TASK DESCRIPTION:
Below are entries; copy exactly the lines from the one with "Why a separate" through the one with "hold by typing", both included, and leave out the rest.

========

import Literature.AlgebraicGeometry.Hu2025.Statements.S06WpEllBlowups.R108aWpEllChart
import HarnessLib

/-!
# Hu 2025 (arXiv:2507.21400v1), §6.3 Prop. 6.11 — the RANGE condition «𝔩_𝔙 ⊂ L_{𝔉,[k]}» of the labels clause
# (C47L77 with C47L59; p.107), file d = `S06WpEllBlowups/R108dProp611EllRange.lean` of lit/PARTITION-HU.md row 108 —
# typed by res-type-081 (typer of record, M-Hu-min OPEN line 2026-08-27T08:00:07Z) as the follow-up to lane-B NIT N108a-1
# (res-ref-b12 2026-08-27T08:10:21Z on file a p512346: «the printed 𝔩_𝔙 ⊂ L_{𝔉,[k]} (j ∈ [k], C47L77) is not enforced on
# WpEllChart.ell : Finset ιF — please carry it as a hypothesis»). Companion of files a/b/c (`R108aWpEllChart` p512346,
# `R108bProp611Items` p515180, `R108cEquationsWpEll` p512654); imports a only.

**STATUS OF THE SOURCE (D-0012 / D-0089): UNREFEREED PREPRINT UNDER ADJUDICATION** — [Hu2025] arXiv:2507.21400v1,
`paper:arxiv-2507.21400`, locators `C<cc>L<l>` (TeX chunk + line) + PDF page. The statement below is a `def … : Prop`
CANDIDATE tagged `[claim: Hu2025, status: under-review]` — «STATUS: candidate statement under adjudication (D-0012/D-0089);
not asserted»; nothing is proved, nothing is asserted, no declaration takes a side. AI typing, weaker than expert review.

Why a separate decl: the carrier record `WpEllChart` (file a) indexes the 𝔩-labels by the type `ιF` of ALL blocks
`F̄ ∈ 𝔉` (so that the same record serves every stage `(kτ)μh`), while the printed frame restricts the 𝔩-exceptional labels
of a chart of `ℛ̃_{(℘_(kτ)𝔯_μ𝔰_h)}` to `L_{𝔉,[k]} = {L_{F_j} ∣ j ∈ [k]}` (C47L59). The stage's block set `{F_j ∣ j ∈ [k]}` is
the explicit parameter `blocks : Finset ιF` — the SAME parameter as in `Prop6_11_9a` / `Prop6_11_9b` / `IsPreferred` of
file b — and the range condition is typed as one more (◇)-clause Prop over the chart, in the shape of the other clauses
(`IsAdmissible C → …`). Consumers (J4 / HU-R03 readers of `Prop6_11_lV`) take it as a hypothesis next to `Prop6_11_labels`.
-/

noncomputable section

namespace Literature.AlgebraicGeometry.Hu2025.Statements.S06WpEllBlowups

universe u₁ u₂ u₃ u₄ w

variable {ι₁ : Type u₁} {ι₂ : Type u₂} {ιF : Type u₃} {ιE : Type u₄} {A : Type w} [CommRing A]

/-- **Prop. 6.11, (◇) labels clause, the RANGE of the 𝔩-labels (C47L72–L77 with C47L59; p.106–107).** «The smooth
admissible affine chart 𝔙 of ℛ̃_{(℘_(kτ)𝔯_μ𝔰_h)} comes equipped with a subset 𝔢_𝔙 ⊂ 𝕀⋆_{3,n}, a subset 𝔡_𝔙 ⊂ Λ⋆_𝔉,
and a subset 𝔩_𝔙 ⊂ L_{𝔉,[k]}», where «L_{𝔉,[k]} = {L_{F_j} ∣ j ∈ [k]}» (C47L59). The first two ranges hold by typing
(`eps : Finset ι₁` with `ι₁ = 𝕀⋆_{3,n}`, `del : Finset ι₂` with `ι₂ = Λ⋆_𝔉`); the third is typed here: the set of blocks
`F` with `L_F ∈ 𝔩_𝔙` (`WpEllChart.ell` = `Prop6_11_lV`) is contained in the stage's block set `blocks = {F_j ∣ j ∈ [k]}`
(explicit parameter, as in `Prop6_11_9a` / `Prop6_11_9b`). Lane-B NIT N108a-1 (res-ref-b12, on file a p512346).
[claim: Hu2025, status: under-review]
STATUS: candidate statement under adjudication (D-0012/D-0089); not asserted. -/
def Prop6_11_ellRange (blocks : Finset ιF) (C : WpEllChart ι₁ ι₂ ιF ιE A) : Prop :=
  IsAdmissible C → C.ell ⊆ blocks

/-- Anchor alias of `Prop6_11_ellRange` by chunk + line (C47L77 «and a subset 𝔩_𝔙 ⊂ L_{𝔉,[k]}»; p.107).
[claim: Hu2025, status: under-review]
STATUS: candidate statement under adjudication (D-0012/D-0089); not asserted. -/
abbrev C47L77 (blocks : Finset ιF) (C : WpEllChart ι₁ ι₂ ιF ιE A) : Prop := Prop6_11_ellRange blocks C

end Literature.AlgebraicGeometry.Hu2025.Statements.S06WpEllBlowups

end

========

RESULT OF THE EXERCISE:
Why a separate decl: the carrier record `WpEllChart` (file a) indexes the 𝔩-labels by the type `ιF` of ALL blocks
`F̄ ∈ 𝔉` (so that the same record serves every stage `(kτ)μh`), while the printed frame restricts the 𝔩-exceptional labels
of a chart of `ℛ̃_{(℘_(kτ)𝔯_μ𝔰_h)}` to `L_{𝔉,[k]} = {L_{F_j} ∣ j ∈ [k]}` (C47L59). The stage's block set `{F_j ∣ j ∈ [k]}` is
the explicit parameter `blocks : Finset ιF` — the SAME parameter as in `Prop6_11_9a` / `Prop6_11_9b` / `IsPreferred` of
file b — and the range condition is typed as one more (◇)-clause Prop over the chart, in the shape of the other clauses
(`IsAdmissible C → …`). Consumers (J4 / HU-R03 readers of `Prop6_11_lV`) take it as a hypothesis next to `Prop6_11_labels`.
-/

noncomputable section

namespace Literature.AlgebraicGeometry.Hu2025.Statements.S06WpEllBlowups

universe u₁ u₂ u₃ u₄ w

variable {ι₁ : Type u₁} {ι₂ : Type u₂} {ιF : Type u₃} {ιE : Type u₄} {A : Type w} [CommRing A]

/-- **Prop. 6.11, (◇) labels clause, the RANGE of the 𝔩-labels (C47L72–L77 with C47L59; p.106–107).** «The smooth
admissible affine chart 𝔙 of ℛ̃_{(℘_(kτ)𝔯_μ𝔰_h)} comes equipped with a subset 𝔢_𝔙 ⊂ 𝕀⋆_{3,n}, a subset 𝔡_𝔙 ⊂ Λ⋆_𝔉,
and a subset 𝔩_𝔙 ⊂ L_{𝔉,[k]}», where «L_{𝔉,[k]} = {L_{F_j} ∣ j ∈ [k]}» (C47L59). The first two ranges hold by typing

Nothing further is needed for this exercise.